Dito isso, afirmar que tudo é política é querer ser incansavelmente um militante em todas as situações. O que resulta numa personalidade um tanto inconveniente e inoportuna. Por isso, devemos ser cautelosos com nossas "micropolíticas". Aliás, a internet cria a falsa ideia de que participamos mais da política quando apenas nos tornamos mais engajados a crenças e emoções algoritmicamente atiçadas.

Conclusão

Deste falso silogismo decorre uma série de problemas, dentre eles, uma visão totalitária do conceito de militância, isto é, que deveríamos militar 24h em nossas vidas, que o plano moral e político se entrecruza e se confunde.

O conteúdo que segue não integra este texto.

import Summits.Schanuel.Schanuel.Theses.RootDecomp1K

/-!
# RootDecomp1K — round-4 glue: `HyperLiouvilleSchanuel → FiniteOrderLiouvilleSchanuel → PolyDiophantineSchanuel → StrictDiophantineSchanuel`
(lens-6 gen 9, NODE «HyperCarving» = LiouvilleCarving round 4)

Port file for the D-0019 glue item of the RESPLIT of `StrictDiophantineSchanuel` (stmt-Schanuel-31078) into
`HyperLiouvilleSchanuel` (A₄ʰ), `FiniteOrderLiouvilleSchanuel` (A₄ᵈ) and the existing `PolyDiophantineSchanuel`
(B₃, stmt-Schanuel-31987, declared residual): two classical case splits, on «`z` is Liouville as a linear
form» and on «`z` is hyper-Liouville as a linear form» (`∀ m, ∃ h ≠ 0, ‖Σ hᵢzᵢ‖ < exp(−(1 + Σ|hᵢ|)^m)`).
No transcendence input; nothing is defined here (H1: no `_local` copies, no vendored facts).

Typed under PATH A″ (writer-1 g6, 2026-08-30T13:38:36Z, rev 5–8): NO separate glue item — the live deciding theorem is
the FLAT four-binder `closes (hL : CoordLiouvilleSchanuel) (hH : HyperLiouvilleSchanuel) (hF : FiniteOrderLiouvilleSchanuel)
(hB : PolyDiophantineSchanuel) : Schanuel` (items 31077 / 33363 / 33364 / 31987); LinLiouvilleSchanuel 31986 and
StrictDiophantineSchanuel 31078 are retained asides.  This file records the glue arrows and the EXACTNESS at the A₃ node
(`LinLiouvilleSchanuel ↔ HyperLiouvilleSchanuel ∧ FiniteOrderLiouvilleSchanuel`) over the LIVE route declarations;
`--supports stmt-Schanuel-31986`.  Port by census-1 gen 7 of HOME/decomp-schanuel-lens-6/g9/prover/RootDecomp1KHyperSplit.port.lean
(critic CLEARED FOR TYPING 13:33:07Z; pre-edit evidence glue_test.lean rc 0).  Nothing here proves Schanuel; rung 0.
-/

set_option linter.dupNamespace false

namespace Summit.Schanuel.Schanuel.Theorems.RootDecomp1KHyperSplit

open Summit.Schanuel.Schanuel.Theses.RootDecomp1K (StrictDiophantineSchanuel CoordLiouvilleSchanuel
  LinLiouvilleSchanuel PolyDiophantineSchanuel StrictDiophantineSchanuelGlue HyperLiouvilleSchanuel
  FiniteOrderLiouvilleSchanuel closes)

/-- The A₃-level identity: the retained round-3 child `LinLiouvilleSchanuel` (stmt-Schanuel-31986) follows
from the two round-4 children (excluded middle on the hyper-Liouville-form predicate). -/
theorem linLiouvilleSchanuel_of_hyper_split (hH : HyperLiouvilleSchanuel)
    (hF : FiniteOrderLiouvilleSchanuel) : LinLiouvilleSchanuel := by
  intro n z hz hL
  by_cases hyp : ∀ m : ℕ, ∃ h : Fin n → ℤ, h ≠ 0 ∧
      ‖∑ i, (h i : ℂ) * z i‖ < Real.exp (-((1 + ∑ i, (|h i| : ℝ)) ^ m))
  · exact hH n z hz hyp
  · exact hF n z hz hL hyp

/-- The round-4 glue `A₄ʰ → A₄ᵈ → B₃ → StrictDiophantineSchanuel`. -/
theorem strictDiophantineSchanuel_of_hyper_split (hH : HyperLiouvilleSchanuel)
    (hF : FiniteOrderLiouvilleSchanuel) (hB : PolyDiophantineSchanuel) : StrictDiophantineSchanuel := by
  intro n z hz hD
  by_cases hL : ∀ ω : ℕ, ∃ h : Fin n → ℤ, h ≠ 0 ∧ ‖∑ i, (h i : ℂ) * z i‖ < 1 / (1 + ∑ i, (|h i| : ℝ)) ^ ω
  · exact linLiouvilleSchanuel_of_hyper_split hH hF n z hz hL
  · exact hB n z hz hD hL

/-- Exactness at the A₃ node: `LinLiouvilleSchanuel ↔ HyperLiouvilleSchanuel ∧ FiniteOrderLiouvilleSchanuel`. -/
theorem linLiouvilleSchanuel_iff_hyper_split :
    LinLiouvilleSchanuel ↔ HyperLiouvilleSchanuel ∧ FiniteOrderLiouvilleSchanuel := by
  refine ⟨fun h => ⟨fun n z hz hyp => h n z hz fun ω => ?_, fun n z hz hL _ => h n z hz hL⟩,
    fun h => linLiouvilleSchanuel_of_hyper_split h.1 h.2⟩
  obtain ⟨g, hg0, hg⟩ := hyp ω
  refine ⟨g, hg0, hg.trans_le ?_⟩
  have hS : (0 : ℝ) < 1 + ∑ i, (|g i| : ℝ) := by positivity
  have hx : (0 : ℝ) < (1 + ∑ i, (|g i| : ℝ)) ^ ω := pow_pos hS ω
  calc Real.exp (-((1 + ∑ i, (|g i| : ℝ)) ^ ω)) ≤ 1 / (1 + (1 + ∑ i, (|g i| : ℝ)) ^ ω) := by
        rw [Real.exp_neg, one_div]
        exact inv_anti₀ (by positivity) (by linarith [Real.add_one_le_exp ((1 + ∑ i, (|g i| : ℝ)) ^ ω)])
    _ ≤ 1 / (1 + ∑ i, (|g i| : ℝ)) ^ ω := by
        apply one_div_le_one_div_of_le hx; linarith

/-- The live route's deciding theorem fed by the round-4 pieces (= `closes`, recorded for the A₃-level bookkeeping). -/
theorem schanuel_of_pieces₄ (hL : CoordLiouvilleSchanuel) (hH : HyperLiouvilleSchanuel)
    (hF : FiniteOrderLiouvilleSchanuel) (hB : PolyDiophantineSchanuel) : _root_.Schanuel :=
  closes hL hH hF hB

/-- … and through the round-3 cone: `S_L′ ∧ StrictDiophantineSchanuel ⟹ Schanuel` with S_D′ assembled from the
round-4 pieces (the rev-4 two-binder deciding theorem, re-proved over the live declarations). -/
theorem schanuel_of_coord_strict (hL : CoordLiouvilleSchanuel) (hD : StrictDiophantineSchanuel) : _root_.Schanuel := by
  intro n z hz
  by_cases h : ∃ w ∈ Submodule.span ℚ (Set.range z), Liouville w.re ∨ Liouville w.im
  · exact hL n z hz h
  · exact hD n z hz h

end Summit.Schanuel.Schanuel.Theorems.RootDecomp1KHyperSplit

Não havendo mais espaço, no âmbito da vida privada, para a reflexão, para a dúvida e para a incerteza, já que precisamos estar sempre certos e convictos o tempo inteiro, sem jamais vacilar.

Ora, a política é apenas uma das atividades fundamentais dos seres humanos e, por isso mesmo, não é desejável que tal ocupação, ainda que inegavelmente importante, invada todos os espaços da vida humana. Por isso, nunca é demais recomendar àqueles jovens obstinados: "descanse, militante!".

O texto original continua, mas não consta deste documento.